RECORDED INFORMATION
import Mathlib
import Literature.Probability.LatticeModels.RegularScales
import Literature.Probability.LatticeModels.IsingThermodynamics
import Literature.Probability.LatticeModels.CorrelationInequalities
import Literature.Probability.LatticeModels.DoubleCurrentsInfinite
import Literature.Probability.LatticeModels.GibbsTailConditioning
import Literature.Probability.LatticeModels.ProductTailTriviality
import Summits.CriticalPhenomena.Ising3DConformalLimit.Theses.EnergyNotSigmaSquared

/-!
# Sketch — first lemmas of the crux-idea cards for `RungOneAdjacentMerging`
(item stmt-CriticalPhenomena-11262; planner-cruxidea-…-11262-3-0, round 1)

Nothing here is proved except the elementary reductions marked `theorem`; the `def … : Prop`
are the FIRST LEMMAS of the cards, stated over existing declarations so that they elaborate.
-/

namespace Summit.CriticalPhenomena.Ising3DConformalLimit.Cruxes.RungOneAdjacentMerging.Sketch

open Literature.Probability.LatticeModels Finset Filter
open scoped BigOperators Topology

/-! ## Card `toward-cone-chebyshev` -/

/-- **First lemma (MMS toward-cone monotonicity).** For the n.n. Ising plus-state two-point
function `S = ⟨σ₀σ_·⟩⁺_β` on `ℤ^d`, `β ≥ 0`: let `x` lie in the closed positive orthant with
largest coordinate `x i₀`; if `u` points into the *toward-cone* of `x` — `u l ≥ 0` on every
coordinate `l` carrying more than half of `x i₀`, the off-`i₀` mass of `u` is at most `u i₀`,
and `4‖u‖₁ ≤ x i₀` — then `S (x - u) ≥ S x`.  Proof sketch: from `y = x - u` reach `x` by
`S`-non-increasing moves only: diagonal Messager–Miracle-Solé moves `z ↦ z + e_{i₀} ± e_l`
(`messager_miracleSole_diag`, valid while `∓ z l ≤ z i₀`) clear the small coordinates, then
axis moves `z ↦ z + e_l` (`messager_miracleSole`, valid while `z l ≥ 0`).  General `x` reduce
to the orthant by `twoPointPlus_reflection_invariant`.  Consequence used by the card: the
far-point tilt `h(u) = S(x-u)/S(x)` is `≥ 1` on a solid cone, for EVERY far `x`, with no
regularity of `S` at scale `‖x‖`. -/
def TowardConeMonotone (d : ℕ) (β : ℝ) : Prop :=
  ∀ (x u : Site d) (i₀ : Fin d),
    (∀ l, 0 ≤ x l) → (∀ l, x l ≤ x i₀) →
    (∀ l, x i₀ < 2 * x l → 0 ≤ u l) →
    (∑ l ∈ univ.erase i₀, |u l|) ≤ u i₀ →
    4 * (∑ l, |u l|) ≤ x i₀ →
    twoPointPlus d β x ≤ twoPointPlus d β (x - u)

/-- The instance consumed by the card: `d = 3`, `β = β_c(3)`. -/
def CriticalTowardCone : Prop := TowardConeMonotone 3 (criticalBeta 3)

/-- The trivial sub-case already in reach of the tree's axis lemma
(`twoPointPlus_add_single_le`): coordinatewise between `0` and `x`. Recorded as the unit test
of the statement's orientation. -/
def OrthantBetweenMonotone (d : ℕ) (β : ℝ) : Prop :=
  ∀ (x y : Site d), (∀ i, (0 ≤ y i ∧ y i ≤ x i) ∨ (x i ≤ y i ∧ y i ≤ 0)) →
    twoPointPlus d β x ≤ twoPointPlus d β y

/-- Squared two-point mass of the dyadic shell `k`: `a_k = ∑_{2^k ≤ ‖v‖_∞ ≤ 2^{k+1}} S(v)²`. -/
noncomputable def shellSq (k : ℕ) : ℝ :=
  ∑ v ∈ ann 3 (2 ^ k) (2 ^ (k + 1)), criticalTwoPoint 3 v ^ 2

/-- Truncated bubble `s_k = B_{2^k} = ∑_{‖v‖_∞ ≤ 2^k} S(v)²` (diverges as `k → ∞` on `ℤ³`,
Duminil-Copin–Panis 2025 Thm 1.8, in tree `NNIsing.bubbleDiagram_criticalBeta_three_eq_top`). -/
noncomputable def bubbleTo (k : ℕ) : ℝ :=
  ∑ v ∈ box 3 (2 ^ k), criticalTwoPoint 3 v ^ 2

open Classical in
/-- **Support crux of the card (bubble harvest along a spaced regular family).** There is a
family `𝒦` of `(c,C)`-regular dyadic scales (ADC 2021 Def. 5.11, `IsRegularScale`), pairwise
separated by the factor `C + 2`, along which the per-shell Paley–Zygmund efficiencies
`e_k ≍ a_k / s_{k+2}` are NOT summable.  (Abel–Dini gives `∑_k a_k/s_k = ∞` over ALL scales from
`s_k → ∞`; the content is that a positive share of the bubble's growth sits at regular scales —
`isRegularScale_of_growth` says growth scales of `χ` are regular; the bubble version is the
item.) -/
def RegularBubbleHarvest : Prop :=
  ∃ c C : ℝ, 0 < c ∧ 0 < C ∧ ∃ 𝒦 : Set ℕ,
    (∀ k ∈ 𝒦, IsRegularScale (criticalTwoPoint 3) c C (2 ^ k)) ∧
    (∀ k ∈ 𝒦, ∀ k' ∈ 𝒦, k < k' → (C + 2) * (2 : ℝ) ^ k < (2 : ℝ) ^ k') ∧
    Tendsto (fun N : ℕ => ∑ k ∈ (Finset.range N).filter (· ∈ 𝒦), shellSq k / bubbleTo (k + 2))
      atTop atTop

/-- **The abstract Chebyshev step of the card** (pure real-variable/probability bookkeeping,
recorded as the shape the prover will need): for nonnegative random counts `N k` with means
`m k > 0`, efficiencies `e k = m k ^ 2 / 𝔼[N k ^ 2] ∈ (0,1]`, cross ratios
`ρ j k = 𝔼[N j * N k]/(m j * m k) ≤ 1 + ε (|j - k|)` with `ε → 0` and `ρ ≤ Cρ` always, and
`∑ e k = ∞`, the weighted count `Z_n = ∑_{k ≤ n} e k * N k / m k` has
`Var Z_n / (𝔼 Z_n)² → 0`, hence `ℙ[∀ k ≤ n, N k = 0] → 0`.  Stated here for real sequences as the
inequality it reduces to. -/
def WeightedChebyshevShape : Prop :=
  ∀ (e : ℕ → ℝ) (ρ : ℕ → ℕ → ℝ) (ε : ℕ → ℝ) (Cρ : ℝ),
    (∀ k, 0 < e k ∧ e k ≤ 1) → (∀ j k, ρ j k ≤ Cρ) → (∀ j k, j ≠ k → ρ j k ≤ 1 + ε (Nat.dist j k)) →
    Tendsto ε atTop (𝓝 0) → Tendsto (fun n => ∑ k ∈ Finset.range n, e k) atTop atTop →
    Tendsto (fun n =>
      ((∑ k ∈ Finset.range n, e k) +
        ∑ j ∈ Finset.range n, ∑ k ∈ Finset.range n, if j = k then 0 else e j * e k * (ρ j k - 1)) /
        (∑ k ∈ Finset.range n, e k) ^ 2) atTop (𝓝 0)

/-! ## Card `birooted-limit-zero-one` -/

/-- **First lemma, warm-up object (tail triviality of the critical sourceless double current on
`ℤ³`).**  The ADS15 infinite-volume double current `ℙ_{β_c}` (`adsDoubleCurrentLawInf`, in tree
with R1/R2/R3 = existence, shift invariance, mixing under translations) is trivial on the tail
σ-algebra of bond configurations (`IsTailTrivial`, Georgii–Higuchi vocabulary of the tree).  The
card's real object is the ONE-ARMED sourced analogue (subsequential local limits of
`P^{0x,∅}` as `‖x‖ → ∞`), for which no declaration exists yet (definition request); this is the
sourceless half of that statement and the first thing a prover can attack (route: Lupu–Werner /
Grimmett–Janson coupling to FK-Ising, extremality of the unique critical FK measure, absence of
percolation `ads_percolatesAt_zero_of_lroTildeSq`). -/
def SourcelessTailTrivial : Prop :=
  IsTailTrivial (V := Sym2 (Site 3)) (S := Prop) (adsDoubleCurrentLawInf 3 (criticalBeta 3))

/-- **The two-sided zero–one shape** the card rests on is the tree's `IsTailTrivial.prod`
(Georgii–Higuchi 2000, Lemma 5.4): under a product of two tail-trivial laws every product-tail
event has probability `0` or `1`.  Recorded as the implication the card needs, for an abstract
pair of laws on bond configurations of `ℤ³`. -/
def ProductTailZeroOne : Prop :=
  ∀ (μ μ' : MeasureTheory.Measure (Sym2 (Site 3) → Prop)) [MeasureTheory.IsProbabilityMeasure μ]
    [MeasureTheory.IsProbabilityMeasure μ'],
    IsTailTrivial μ → IsTailTrivial μ' →
    ∀ A : Set ((Sym2 (Site 3) → Prop) × (Sym2 (Site 3) → Prop)),
      @MeasurableSet _ (prodTailEvents (Sym2 (Site 3)) Prop) A → (μ.prod μ') A = 0 ∨ (μ.prod μ') A = 1


/-! ## Card `infrared-saturation-dichotomy` -/

/-- Branch predicate: the infrared bound is SATURATED along the axis at every scale,
`⟨σ₀σ_{n e₁}⟩_{β_c} ≥ c/n` (the tree has the matching upper bound `≤ C/n`,
`criticalTwoPoint_bounds_holds`).  Its negation is `lim inf n ⟨σ₀σ_{ne₁}⟩ = 0`: dips below the
infrared bound at infinitely many scales. -/
def AxisSaturated : Prop :=
  ∃ c : ℝ, 0 < c ∧ ∀ n : ℕ, 1 ≤ n →
    c / n ≤ criticalTwoPoint 3 (Pi.single (0 : Fin 3) (n : ℤ))

/-- **First lemma of the card, branch (A):** saturation makes EVERY dyadic scale
`(c,C)`-regular in the sense of ADC 2021 Def. 5.11 (`IsRegularScale`), with constants uniform in
the scale: doubling is immediate from `c/n ≤ S(ne₁) ≤ C/n`, P1/P3 by MMS
(`twoPointPlus_le_of_mul_supNorm_le`), P2 by the gradient estimate with bounded prefactor
(ADC Prop. 5.9; tree `TwoPointGradientEstimate`), P4 from `χ_{2n} ≍ n²`.  In this branch the
far-point tilt is flat (`h = 1 + O(r/‖x‖)`), the bubble grows linearly and the plain ADC/Panis
concentration closes the crux. -/
def SaturatedAllRegular : Prop :=
  AxisSaturated → ∃ c C : ℝ, 0 < c ∧ 0 < C ∧ ∀ k : ℕ, 1 ≤ k →
    IsRegularScale (criticalTwoPoint 3) c C (2 ^ k)

/-- **Branch (B) resource:** failing saturation, there are arbitrarily large *dip scales* `M`
with `M² S(M e₁)² ≤ ε`; by MMS the sphere sum `∑_{‖w‖_∞ = M} S(w)² ≤ C M² S(Me₁)²` is then small —
exactly the quantity bounding (i) loop detours of the duplicated cluster (Panis 2024, proof of
Prop. 3.2, `∑_{u ∈ ∂Λ_M} ⟨σ_uσ_y⟩²`) and (ii) the Lieb-type first-exit bound for the sourced
backbone, `P^{0u}[Γ ⊄ Λ_M] ≤ ∑_{w ∈ ∂Λ_M} ⟨σ₀σ_w⟩_{Λ_M} ⟨σ_wσ_u⟩/⟨σ₀σ_u⟩`.  Localisation of
connection events along dip scales is what lets Panis's `d = 3` mixing theorem act on them. -/
def DipScales : Prop :=
  ¬ AxisSaturated → ∀ ε : ℝ, 0 < ε → ∀ M₀ : ℕ, ∃ M : ℕ, M₀ ≤ M ∧
    (M : ℝ) ^ 2 * criticalTwoPoint 3 (Pi.single (0 : Fin 3) (M : ℤ)) ^ 2 ≤ ε

/-- The dichotomy itself is a tautology; recorded so that the two branch lemmas compose. -/
theorem saturation_dichotomy : AxisSaturated ∨ ¬ AxisSaturated := em _

/-! ## Sanity: the crux itself is importable by name (fixed, never restated). -/
example : Prop := Summit.CriticalPhenomena.Ising3DConformalLimit.Theses.EnergyNotSigmaSquared.RungOneAdjacentMerging

end Summit.CriticalPhenomena.Ising3DConformalLimit.Cruxes.RungOneAdjacentMerging.Sketch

PROBLEM REQUIREMENTS
Each line above with the string "Finset" in it should be located and copied.

RESPONSE TO THIS EXERCISE
open Literature.Probability.LatticeModels Finset Filter
    Tendsto (fun N : ℕ => ∑ k ∈ (Finset.range N).filter (· ∈ 𝒦), shellSq k / bubbleTo (k + 2))
    Tendsto ε atTop (𝓝 0) → Tendsto (fun n => ∑ k ∈ Finset.range n, e k) atTop atTop →
      ((∑ k ∈ Finset.range n, e k) +
        ∑ j ∈ Finset.range n, ∑ k ∈ Finset.range n, if j = k then 0 else e j * e k * (ρ j k - 1)) /
        (∑ k ∈ Finset.range n, e k) ^ 2) atTop (𝓝 0)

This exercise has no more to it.